» Task directions:
Search the records below for "relations" and copy every line it turns up in.

» Data to use:
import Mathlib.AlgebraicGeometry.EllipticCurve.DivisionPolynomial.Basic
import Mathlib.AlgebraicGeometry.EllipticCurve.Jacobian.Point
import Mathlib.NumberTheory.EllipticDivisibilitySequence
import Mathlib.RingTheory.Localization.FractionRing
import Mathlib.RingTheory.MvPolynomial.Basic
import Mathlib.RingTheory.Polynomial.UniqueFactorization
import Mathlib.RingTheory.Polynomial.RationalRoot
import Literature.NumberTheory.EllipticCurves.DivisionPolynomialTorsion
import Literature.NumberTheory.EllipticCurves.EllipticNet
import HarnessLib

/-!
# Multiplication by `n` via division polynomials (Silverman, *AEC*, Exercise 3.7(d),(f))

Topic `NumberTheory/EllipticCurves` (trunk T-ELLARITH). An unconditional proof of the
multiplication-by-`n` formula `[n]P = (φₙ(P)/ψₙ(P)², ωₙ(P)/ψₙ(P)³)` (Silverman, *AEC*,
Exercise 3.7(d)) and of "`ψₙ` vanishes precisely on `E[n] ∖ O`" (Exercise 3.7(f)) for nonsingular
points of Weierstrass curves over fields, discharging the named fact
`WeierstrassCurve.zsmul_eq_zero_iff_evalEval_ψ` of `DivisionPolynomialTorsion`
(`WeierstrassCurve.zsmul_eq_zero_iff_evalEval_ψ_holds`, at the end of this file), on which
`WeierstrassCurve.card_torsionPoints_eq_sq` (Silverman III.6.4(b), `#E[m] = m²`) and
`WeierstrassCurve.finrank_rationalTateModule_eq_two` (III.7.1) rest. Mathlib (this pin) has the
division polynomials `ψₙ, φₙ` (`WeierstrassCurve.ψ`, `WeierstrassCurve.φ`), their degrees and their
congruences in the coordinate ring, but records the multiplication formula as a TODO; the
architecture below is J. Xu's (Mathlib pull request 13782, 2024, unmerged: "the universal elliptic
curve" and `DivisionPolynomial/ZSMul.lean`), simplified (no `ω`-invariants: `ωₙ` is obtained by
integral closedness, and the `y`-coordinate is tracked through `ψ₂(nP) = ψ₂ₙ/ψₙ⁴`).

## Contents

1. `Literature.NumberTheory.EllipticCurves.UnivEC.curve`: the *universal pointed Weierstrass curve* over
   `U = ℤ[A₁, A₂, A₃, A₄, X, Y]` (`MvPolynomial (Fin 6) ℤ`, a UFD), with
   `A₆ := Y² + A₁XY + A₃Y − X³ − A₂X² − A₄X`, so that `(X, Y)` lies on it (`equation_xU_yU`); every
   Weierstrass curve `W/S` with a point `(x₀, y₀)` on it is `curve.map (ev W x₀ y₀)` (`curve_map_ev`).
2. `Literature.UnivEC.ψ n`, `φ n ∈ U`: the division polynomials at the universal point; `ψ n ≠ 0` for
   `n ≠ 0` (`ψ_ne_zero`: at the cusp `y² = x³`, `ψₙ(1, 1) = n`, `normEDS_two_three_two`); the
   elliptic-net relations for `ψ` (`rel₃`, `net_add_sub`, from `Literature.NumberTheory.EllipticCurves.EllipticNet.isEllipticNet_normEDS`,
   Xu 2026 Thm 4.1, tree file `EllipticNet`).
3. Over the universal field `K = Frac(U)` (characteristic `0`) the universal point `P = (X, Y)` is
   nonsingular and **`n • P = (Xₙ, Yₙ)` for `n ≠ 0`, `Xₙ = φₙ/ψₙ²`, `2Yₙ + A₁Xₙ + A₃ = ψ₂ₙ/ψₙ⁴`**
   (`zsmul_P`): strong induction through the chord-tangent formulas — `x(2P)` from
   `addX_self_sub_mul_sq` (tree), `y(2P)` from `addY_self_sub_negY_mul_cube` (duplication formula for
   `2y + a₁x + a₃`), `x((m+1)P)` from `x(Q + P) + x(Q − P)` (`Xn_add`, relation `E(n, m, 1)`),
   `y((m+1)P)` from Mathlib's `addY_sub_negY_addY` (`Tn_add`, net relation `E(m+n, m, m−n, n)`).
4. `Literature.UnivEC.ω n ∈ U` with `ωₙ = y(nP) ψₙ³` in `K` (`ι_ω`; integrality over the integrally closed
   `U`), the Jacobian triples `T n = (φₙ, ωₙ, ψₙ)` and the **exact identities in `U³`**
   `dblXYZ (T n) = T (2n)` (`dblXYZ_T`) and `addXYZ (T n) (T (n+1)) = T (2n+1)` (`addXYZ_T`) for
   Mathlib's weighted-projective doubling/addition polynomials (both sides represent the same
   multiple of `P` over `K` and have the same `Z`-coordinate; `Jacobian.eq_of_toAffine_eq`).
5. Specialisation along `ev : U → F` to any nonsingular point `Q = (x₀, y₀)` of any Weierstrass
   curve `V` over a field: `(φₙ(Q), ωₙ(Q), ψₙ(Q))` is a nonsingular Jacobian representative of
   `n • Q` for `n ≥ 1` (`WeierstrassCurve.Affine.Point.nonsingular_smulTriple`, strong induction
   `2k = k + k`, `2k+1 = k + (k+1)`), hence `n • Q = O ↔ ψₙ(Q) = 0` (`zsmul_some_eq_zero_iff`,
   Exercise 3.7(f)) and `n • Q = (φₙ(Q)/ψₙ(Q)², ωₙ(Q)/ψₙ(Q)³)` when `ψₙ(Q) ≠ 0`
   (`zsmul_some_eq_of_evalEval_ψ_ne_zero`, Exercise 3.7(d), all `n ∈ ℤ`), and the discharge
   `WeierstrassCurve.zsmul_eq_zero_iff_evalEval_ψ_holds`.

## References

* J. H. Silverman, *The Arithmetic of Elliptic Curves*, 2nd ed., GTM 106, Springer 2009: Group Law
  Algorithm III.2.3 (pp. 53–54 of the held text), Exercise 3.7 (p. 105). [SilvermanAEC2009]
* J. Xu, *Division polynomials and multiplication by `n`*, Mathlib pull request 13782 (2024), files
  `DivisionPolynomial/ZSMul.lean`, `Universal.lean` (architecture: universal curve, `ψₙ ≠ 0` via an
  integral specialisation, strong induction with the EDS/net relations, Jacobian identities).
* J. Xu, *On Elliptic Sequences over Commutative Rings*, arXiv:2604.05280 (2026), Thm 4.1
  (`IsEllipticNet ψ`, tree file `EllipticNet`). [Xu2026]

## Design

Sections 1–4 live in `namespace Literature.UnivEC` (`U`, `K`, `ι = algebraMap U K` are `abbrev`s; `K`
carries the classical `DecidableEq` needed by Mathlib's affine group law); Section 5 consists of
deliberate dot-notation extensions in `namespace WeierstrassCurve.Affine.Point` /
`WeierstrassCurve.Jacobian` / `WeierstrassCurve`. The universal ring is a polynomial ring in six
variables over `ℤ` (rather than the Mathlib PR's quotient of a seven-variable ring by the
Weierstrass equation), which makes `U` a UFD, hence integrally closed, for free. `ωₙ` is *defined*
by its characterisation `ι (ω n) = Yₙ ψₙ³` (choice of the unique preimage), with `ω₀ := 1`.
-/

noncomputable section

» Answer space:
   elliptic-net relations for `ψ` (`rel₃`, `net_add_sub`, from `Literature.NumberTheory.EllipticCurves.EllipticNet.isEllipticNet_normEDS`,
  integral specialisation, strong induction with the EDS/net relations, Jacobian identities).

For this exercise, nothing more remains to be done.